[Saved data entries]
import Summits.QuantumAdvantage.QuantumAdvantage.Theorems.CharDialFieldColD
import Summits.QuantumAdvantage.QuantumAdvantage.Theorems.CharDialFieldColE
import Summits.QuantumAdvantage.QuantumAdvantage.Theorems.CharDialRankRate
import HarnessLib

/-!
# CharDial / JLinPeel — FIELD COLUMNS, part F: the ROBUST RANK ESCAPE of `fieldY`; `fieldY` is in the class of the fifth residual
(route `CharDial`, item 32604; lens-6 node g18 §10.4 (c) + §10.5)

* `qpre n Z j = (R+1)·Z·(j+1) + R` — prefix parameters of the `cubeRate n + 1` PIVOT CUTS (constant column, spacing `Z`), `qpre_mod`.
* ★★ `field_not_span_eventually` (every prime `p`, every `α`, all `n ≥ n₀(p)`): NO `log₂ n`-junta presentation of `fieldY p n α` meets the rank
  dial's hypothesis, inlined verbatim from the annex (`SpanHyp`: the presented forms of the cuts with non-constant table lie in the span of `cubeRate n`
  vectors).  ZONE PIVOTS (port of the annex's `res2_not_spanHyp_robust`, §38j): with `Z = sepM / ((R+1)(cubeRate n + 1)) − 1 > (cubeRate n + 1)·log₂ n + 1`
  (from `cubeRate_admissible (60p)`), zone `j` = `[p·((R+1)Zj + R), p·qpre j)` has length `≥ Z` and so contains a coordinate free of ALL the pivot
  cuts' juntas; by part E's rigidity the presented vector of cut `j` is non-zero there (sensitive: prefix) while those of the cuts `j' < j` vanish
  there (ignored zone, `< p·sepM`) — a triangular system: `cubeRate n + 1` linearly independent vectors in a `cubeRate n`-dimensional span.
* ★★★★ `fieldY_class5_eventually` (every prime `p ≥ 5`, all `n ≥ n₀(p)`): SOME `fieldY p n α` is `log₂ n`-junta ⊕ one-form presentable (canonically
  junta-free), on the HIGH side of the variation dial at threshold `4(log₂ n+1)`, and in EVERY `log₂ n`-junta presentation escapes the RANK dial's,
  the SPARSE-free-set dial's and the MASKED-block (⊇ null ⊇ block) dial's hypotheses — the four inlined verbatim from the annex (`SpanHyp`, `SparseHyp`,
  `MaskHyp`, `LowVar dialB` over the tree's `SegMove.lowPositions`).  I.e. the hypothesis class of the fifth residual of route `CharDial`'s lens-6
  node is INHABITED — Prop-free form; the Theses-level `residualHigh5_class_inhabited` is four `Iff.rfl` readbacks away (after the annex is split
  under the farm cap).

What this is NOT: a hardness statement — whether `fieldY` is HARD for `log₂ n`-junta ⊕ one-form strategies (a sixth dial) or is the Smolensky
core of the residual is the next node's question.  0 sorry.
-/

set_option autoImplicit false

namespace Summit.QuantumAdvantage.AdviceFreeQNC0.JLinPeel.FieldCol

open Finset MaskDial BlockDial

/-! #### (10) the ROBUST RANK ESCAPE: zone pivots along the constant-column prefix cuts -/
section Rank
variable (p : ℕ) [hp : Fact p.Prime]
open SegMove

/-- prefix parameter of the `j`-th pivot cut at spacing `Z`: `(R+1)·Z·(j+1) + R ≡ R (mod R+1)`. -/
def qpre (n Z j : ℕ) : ℕ := (rk n + 1) * (Z * (j + 1)) + rk n

omit hp in
/-- `qpre ≡ R (mod R+1)`. -/
theorem qpre_mod (n Z j : ℕ) : qpre n Z j % (rk n + 1) = rk n := by
  unfold qpre
  rw [Nat.mul_add_mod, Nat.mod_eq_of_lt (Nat.lt_succ_self _)]

/-- **ROBUST RANK ESCAPE of `fieldY`** (every prime `p`, all `n ≥ n₀(p)`, every `α`): NO `log₂ n`-junta presentation of `fieldY p n α` meets the
rank dial's hypothesis, inlined verbatim from the annex (`SpanHyp`: the presented forms of the cuts with non-constant table lie in the span of
`cubeRate n` vectors).  Zone pivots: the `cubeRate n + 1` constant-column prefix cuts `p·qpre n Z j` at spacing `Z > (cubeRate n + 1)·log₂ n` have,
by rigidity (i)/(ii), presented coefficient vectors that are non-zero on their own zone's junta-free coordinate and zero on the later zones' —
a triangular, hence linearly independent, system of `cubeRate n + 1` vectors inside a `cubeRate n`-dimensional span. -/
theorem field_not_span_eventually : ∃ n₀ : ℕ, ∀ n ≥ n₀, ∀ α : GaloisField p (rk n), ∀ D : JLinData p n,
    D.strat = fieldY p n α → (∀ g, (D.J g).card ≤ Nat.log 2 n) →
    ¬ (∃ A : Fin (cubeRate n) → Fin n → ZMod p,
        ∀ g, ¬ (∀ (u : Fin n → Bool) (s s' : ZMod p), D.h g u s = D.h g u s') →
          ∃ l : Fin (cubeRate n) → ZMod p, D.a g = fun i => ∑ j, l j * A j i) := by
  classical
  have hp0 : 0 < p := hp.out.pos
  have hp1 : 1 ≤ p := hp0
  obtain ⟨n₁, hn₁⟩ := cubeRate_admissible (60 * p)
  refine ⟨max n₁ 2, fun n hn α D hD hJ => ?_⟩
  have hadm := hn₁ n (le_trans (le_max_left _ _) hn)
  have hn2 : 2 ≤ n := le_trans (le_max_right _ _) hn
  have hL1 : 1 ≤ Nat.log 2 n := Nat.log_pos (by norm_num) hn2
  set L := Nat.log 2 n with hLdef
  set R' := cubeRate n + 1 with hR'
  set M := NullDial.sepM p n with hMdef
  have hR'1 : 1 ≤ R' := by omega
  -- the spacing
  set Z := M / ((rk n + 1) * R') - 1 with hZdef
  have hMn : p * M ≤ n / 3 := NullDial.p_mul_sepM_le p n
  have hn3 : 3 * (n / 3) ≤ n := Nat.mul_div_le n 3
  -- (a) `Z ≥ R'·L + 2` from admissibility `60·p·R'^3·L^4 ≤ n`
  have hbigM : (rk n + 1) * R' * (R' * L + 3) ≤ M := by
    rw [hMdef]; unfold NullDial.sepM
    rw [Nat.le_div_iff_mul_le hp0, Nat.le_div_iff_mul_le (by norm_num : 0 < 3)]
    have hrk : rk n + 1 ≤ 5 * L ^ 2 := by unfold rk; rw [← hLdef]; nlinarith
    have h2 : R' * L + 3 ≤ 4 * (R' * L) := by nlinarith
    have h3 : R' * L ≤ R' * L ^ 2 := by
      have : L ≤ L ^ 2 := by nlinarith
      exact Nat.mul_le_mul_left _ this
    calc (rk n + 1) * R' * (R' * L + 3) * p * 3 = 3 * p * ((rk n + 1) * (R' * (R' * L + 3))) := by ring
      _ ≤ 3 * p * ((5 * L ^ 2) * (R' * (4 * (R' * L ^ 2)))) :=
          Nat.mul_le_mul_left _ (Nat.mul_le_mul hrk (Nat.mul_le_mul_left _ (le_trans h2 (Nat.mul_le_mul_left _ h3))))
      _ = 60 * p * (R' * R') * L ^ 4 := by ring
      _ ≤ 60 * p * R' ^ 3 * L ^ 4 := by
          have hRR : R' * R' ≤ R' ^ 3 := by rw [pow_succ, pow_two]; exact Nat.le_mul_of_pos_right _ (by omega)
          exact Nat.mul_le_mul_right _ (Nat.mul_le_mul_left _ hRR)
      _ ≤ n := hadm
  have hZ3 : R' * L + 3 ≤ M / ((rk n + 1) * R') := by
    rw [Nat.le_div_iff_mul_le (Nat.mul_pos (Nat.succ_pos _) (by omega))]
    calc (R' * L + 3) * ((rk n + 1) * R') = (rk n + 1) * R' * (R' * L + 3) := by ring
      _ ≤ M := hbigM
  have hZ : R' * L + 2 ≤ Z := by rw [hZdef]; omega
  have hZM : (rk n + 1) * R' * (Z + 1) ≤ M := by
    have h := Nat.div_mul_le_self M ((rk n + 1) * R')
    have e : Z + 1 = M / ((rk n + 1) * R') := by rw [hZdef]; omega
    rw [e, mul_comm]
    exact h
  -- (b) the tail is big: `p + L ≤ #tailC`
  have htail : p + L ≤ (tailC p n).card := by
    have h1 : n - p * M ≤ (tailC p n).card := card_tailC p n
    have h2 : 3 * p + 3 * L ≤ 2 * n := by
      have : R' ^ 3 * L ^ 4 ≥ 1 := Nat.one_le_iff_ne_zero.mpr (by positivity)
      have : L ≤ R' ^ 3 * L ^ 4 := by
        calc L ≤ L ^ 4 := le_self_pow (by omega) (by norm_num)
          _ ≤ R' ^ 3 * L ^ 4 := Nat.le_mul_of_pos_left _ (by positivity)
      nlinarith
    omega
  have hbigTail : ∀ g, p + (D.J g).card ≤ (tailC p n).card := fun g => le_trans (Nat.add_le_add_left (hJ g) p) htail
  -- (c) the pivot cuts
  have hqM : ∀ j : Fin R', qpre n Z j.val + 1 ≤ M := by
    intro j
    unfold qpre
    have hj : j.val + 1 ≤ R' := j.isLt
    have h1 : (rk n + 1) * (Z * (j.val + 1)) ≤ (rk n + 1) * (Z * R') := Nat.mul_le_mul_left _ (Nat.mul_le_mul_left _ hj)
    have e : (rk n + 1) * R' * (Z + 1) = (rk n + 1) * (Z * R') + (rk n + 1) * R' := by ring
    have h2 : rk n + 1 ≤ (rk n + 1) * R' := Nat.le_mul_of_pos_right _ (by omega)
    omega
  have hfit : ∀ j : Fin R', p * qpre n Z j.val ≤ n := by
    intro j
    have := Nat.mul_le_mul_left p (hqM j)
    have e : p * (qpre n Z j.val + 1) = p * qpre n Z j.val + p := by ring
    omega
  let gr : Fin R' → Fin (n + 1) := fun j => gpre p n (qpre n Z j.val) (hfit j)
  have hgr_div : ∀ j : Fin R', (gr j).val / p = qpre n Z j.val := fun j => gpre_div p n _ (hfit j)
  have hlt : ∀ j : Fin R', (D.J (gr j)).card < (tailC p n).card := fun j => by have := hbigTail (gr j); omega
  rintro ⟨A, hA⟩
  let S : Submodule (ZMod p) (Fin n → ZMod p) := Submodule.span (ZMod p) (Set.range A)
  have hmem : ∀ j : Fin R', D.a (gr j) ∈ S := by
    intro j
    obtain ⟨l, hl⟩ := hA (gr j) (pre_active p n α _ (hfit j) (qpre_mod n Z j.val) D hD (hlt j))
    rw [hl, Submodule.mem_span_range_iff_exists_fun]
    refine ⟨l, ?_⟩
    funext i
    simp [Finset.sum_apply, Pi.smul_apply, smul_eq_mul]
  let U : Finset (Fin n) := univ.biUnion fun j : Fin R' => D.J (gr j)
  have hU : U.card ≤ R' * L := by
    have := Finset.card_biUnion_le_card_mul (univ : Finset (Fin R')) (fun j : Fin R' => D.J (gr j)) L (fun j _ => hJ (gr j))
    rw [card_univ, Fintype.card_fin] at this
    exact this
  -- zone `j` = `[p·((R+1)·Z·j + R), p·qpre j)`, of length `p·(R+1)·Z ≥ Z > #U`
  have hfree : ∀ j : Fin R', ∃ i : Fin n, p * ((rk n + 1) * (Z * j.val) + rk n) ≤ i.val ∧ i.val < p * qpre n Z j.val ∧ i ∉ U := by
    intro j
    by_contra h
    push Not at h
    set lo := p * ((rk n + 1) * (Z * j.val) + rk n) with hlo
    have hlen : lo + Z ≤ p * qpre n Z j.val := by
      rw [hlo]; unfold qpre
      have e : p * ((rk n + 1) * (Z * (j.val + 1)) + rk n) = p * ((rk n + 1) * (Z * j.val) + rk n) + p * ((rk n + 1) * Z) := by ring
      rw [e]
      have : Z ≤ p * ((rk n + 1) * Z) := by
        calc Z = 1 * (1 * Z) := by ring
          _ ≤ p * ((rk n + 1) * Z) := Nat.mul_le_mul hp1 (Nat.mul_le_mul_right _ (by omega))
      omega
    have hj1 : p * qpre n Z j.val ≤ n := hfit j
    let zone : Finset (Fin n) := univ.filter fun i : Fin n => lo ≤ i.val ∧ i.val < p * qpre n Z j.val
    have hzU : zone ⊆ U := fun i hi => h i (mem_filter.1 hi).2.1 (mem_filter.1 hi).2.2
    have hzcard : Z ≤ zone.card := by
      let f : Fin Z → Fin n := fun k => ⟨lo + k.val, by have := k.isLt; omega⟩
      have hcard : (univ : Finset (Fin Z)).card = Z := by simp
      rw [← hcard]
      refine Finset.card_le_card_of_injOn f ?_ ?_
      · intro k _
        rw [mem_coe, mem_filter]
        refine ⟨mem_univ _, by show lo ≤ lo + k.val; omega, ?_⟩
        show lo + k.val < p * qpre n Z j.val
        have := k.isLt; omega
      · intro k _ k' _ hkk
        have := congrArg Fin.val hkk
        exact Fin.ext (by simpa [f] using this)
    have h1 := card_le_card hzU
    omega
  choose ifree hifree using hfree
  have hiU : ∀ (j j' : Fin R'), ifree j ∉ D.J (gr j') := by
    intro j j' hmem'
    exact (hifree j).2.2 (mem_biUnion.2 ⟨j', mem_univ _, hmem'⟩)
  have hli : LinearIndependent (ZMod p) (fun j : Fin R' => D.a (gr j)) := by
    rw [Fintype.linearIndependent_iff]
    intro c hc
    by_contra hne
    push Not at hne
    obtain ⟨j₁, hj₁⟩ := hne
    let NZ : Finset (Fin R') := univ.filter fun j => c j ≠ 0
    have hNZ : NZ.Nonempty := ⟨j₁, mem_filter.2 ⟨mem_univ _, hj₁⟩⟩
    have hjm_mem : c (NZ.max' hNZ) ≠ 0 := (mem_filter.1 (NZ.max'_mem hNZ)).2
    have hgt : ∀ j : Fin R', NZ.max' hNZ < j → c j = 0 := by
      intro j hj
      by_contra hcj
      have : j ≤ NZ.max' hNZ := NZ.le_max' j (mem_filter.2 ⟨mem_univ _, hcj⟩)
      exact absurd hj (not_lt.mpr this)
    set jm := NZ.max' hNZ with hjm
    have h := congrFun hc (ifree jm)
    simp only [Finset.sum_apply, Pi.smul_apply, smul_eq_mul, Pi.zero_apply] at h
    rw [Finset.sum_eq_single jm] at h
    · have hsens : (ifree jm).val < p * qpre n Z jm.val ∨ p * NullDial.sepM p n ≤ (ifree jm).val := Or.inl (hifree jm).2.1
      have hnz : D.a (gr jm) (ifree jm) ≠ 0 :=
        pre_coef_ne_zero p n α _ (hfit jm) (qpre_mod n Z jm.val) D hD (ifree jm) hsens (hiU jm jm)
      exact hjm_mem ((mul_eq_zero.1 h).resolve_right hnz)
    · intro j _ hj
      rcases lt_or_gt_of_ne hj with hlt | hgt'
      · have h1 : p * qpre n Z j.val ≤ (ifree jm).val := by
          have hjj : j.val + 1 ≤ jm.val := hlt
          have hle : qpre n Z j.val ≤ (rk n + 1) * (Z * jm.val) + rk n := by
            unfold qpre
            have := Nat.mul_le_mul_left (rk n + 1) (Nat.mul_le_mul_left Z hjj)
            omega
          exact le_trans (Nat.mul_le_mul_left p hle) (hifree jm).1
        have h2 : (ifree jm).val < p * NullDial.sepM p n := by
          have := (hifree jm).2.1
          have h3 := Nat.mul_le_mul_left p (hqM jm)
          have e : p * (qpre n Z jm.val + 1) = p * qpre n Z jm.val + p := by ring
          rw [← hMdef]
          omega
        rw [pre_coef_eq_zero p n α _ (hfit j) (qpre_mod n Z j.val) D hD (hbigTail _) (ifree jm) h1 h2 (hiU jm j), mul_zero]
      · rw [hgt j hgt', zero_mul]
    · intro h; exact absurd (mem_univ jm) h
  let w : Fin R' → S := fun j => ⟨D.a (gr j), hmem j⟩
  have hw : LinearIndependent (ZMod p) w := LinearIndependent.of_comp S.subtype hli
  have h1 := hw.fintype_card_le_finrank
  have h2 : Module.finrank (ZMod p) S ≤ Fintype.card (Fin (cubeRate n)) := finrank_range_le_card A
  rw [Fintype.card_fin] at h1 h2
  omega

end Rank

/-! #### (11) ★★★★ `fieldY` IS IN THE HYPOTHESIS CLASS OF THE FIFTH RESIDUAL (all four robust escapes + HIGH), Prop-free -/
section ClassFive
variable (p : ℕ) [hp : Fact p.Prime]
open SegMove

/-- ★★★★ **class(RES⁵) is INHABITED, Prop-free form** (every prime `p ≥ 5`, all `n ≥ n₀(p)`): some `fieldY p n α` is `log₂ n`-junta ⊕ one-form
presentable (canonically junta-free), on the HIGH side of the variation dial at threshold `4(log₂ n + 1)`, and in EVERY `log₂ n`-junta presentation
escapes the rank dial's, the sparse-free-set dial's and the masked-block (⊇ null ⊇ block) dial's hypotheses — each inlined verbatim from the annex
(`SpanHyp` l.2498, `SparseHyp` l.2505, `MaskHyp` l.7659, `LowVar dialB` l.458–466 over the tree's `SegMove.lowPositions`).  The Theses-level
corollary `residualHigh5_class_inhabited` is four `Iff.rfl` readbacks away (g19, after the annex is split under the farm cap). -/
theorem fieldY_class5_eventually (h5 : 5 ≤ p) : ∃ n₀ : ℕ, ∀ n ≥ n₀, ∃ α : GaloisField p (rk n),
    (fieldData p n α).strat = fieldY p n α ∧ (∀ g, ((fieldData p n α).J g).card ≤ Nat.log 2 n) ∧
    ¬ (n ≤ 2 * (lowPositions n (fieldY p n α) (4 * (Nat.log 2 n + 1))).card) ∧
    ∀ D : JLinData p n, D.strat = fieldY p n α → (∀ g, (D.J g).card ≤ Nat.log 2 n) →
      ¬ (∃ A : Fin (cubeRate n) → Fin n → ZMod p,
          ∀ g, ¬ (∀ (u : Fin n → Bool) (s s' : ZMod p), D.h g u s = D.h g u s') →
            ∃ l : Fin (cubeRate n) → ZMod p, D.a g = fun i => ∑ j, l j * A j i) ∧
      ¬ (∃ S : Finset (Fin n), Nat.log 2 n ≤ S.card ∧
          ∀ g, (S.filter fun i => i ∈ D.J g ∨ D.a g i ≠ 0).card ≤ Nat.sqrt S.card) ∧
      ¬ (∃ (ℓ m M : ℕ) (S : Fin M → ℕ) (Z : Finset (Fin n)), (m % 3 = 1 ∨ m % 3 = 2) ∧
          ((∀ k k' : Fin M, k < k' → S k + ℓ ≤ S k') ∧ (∀ k : Fin M, S k + ℓ ≤ n)) ∧
          (∀ k : Fin M, (zblk ℓ S Z k).card = m) ∧
          2 ^ m * ((Nat.log 2 n + 1) * (Nat.log 2 n + 1) + 1) ≤ M ∧
            ∀ g (k : Fin M), ∑ i ∈ zblk ℓ S Z k, D.a g i = 0) := by
  obtain ⟨n₁, hn₁⟩ := fieldY_high_sparse_mask_eventually p h5
  obtain ⟨n₂, hn₂⟩ := field_not_span_eventually p
  refine ⟨max n₁ n₂, fun n hn => ?_⟩
  obtain ⟨α, h1, h2, h3, h4⟩ := hn₁ n (le_trans (le_max_left _ _) hn)
  refine ⟨α, h1, h2, h3, fun D hD hJ => ⟨hn₂ n (le_trans (le_max_right _ _) hn) α D hD hJ, h4 D hD hJ⟩⟩

end ClassFive

end Summit.QuantumAdvantage.AdviceFreeQNC0.JLinPeel.FieldCol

__WHAT TO DO__.
Write out exactly the lines above from the line with "is INHABITED, Prop-free" through the line with "presentable (canonically junta-free), on", both of them included, and leave out all other lines.

__RESPONSE__.
/-- ★★★★ **class(RES⁵) is INHABITED, Prop-free form** (every prime `p ≥ 5`, all `n ≥ n₀(p)`): some `fieldY p n α` is `log₂ n`-junta ⊕ one-form
presentable (canonically junta-free), on the HIGH side of the variation dial at threshold `4(log₂ n + 1)`, and in EVERY `log₂ n`-junta presentation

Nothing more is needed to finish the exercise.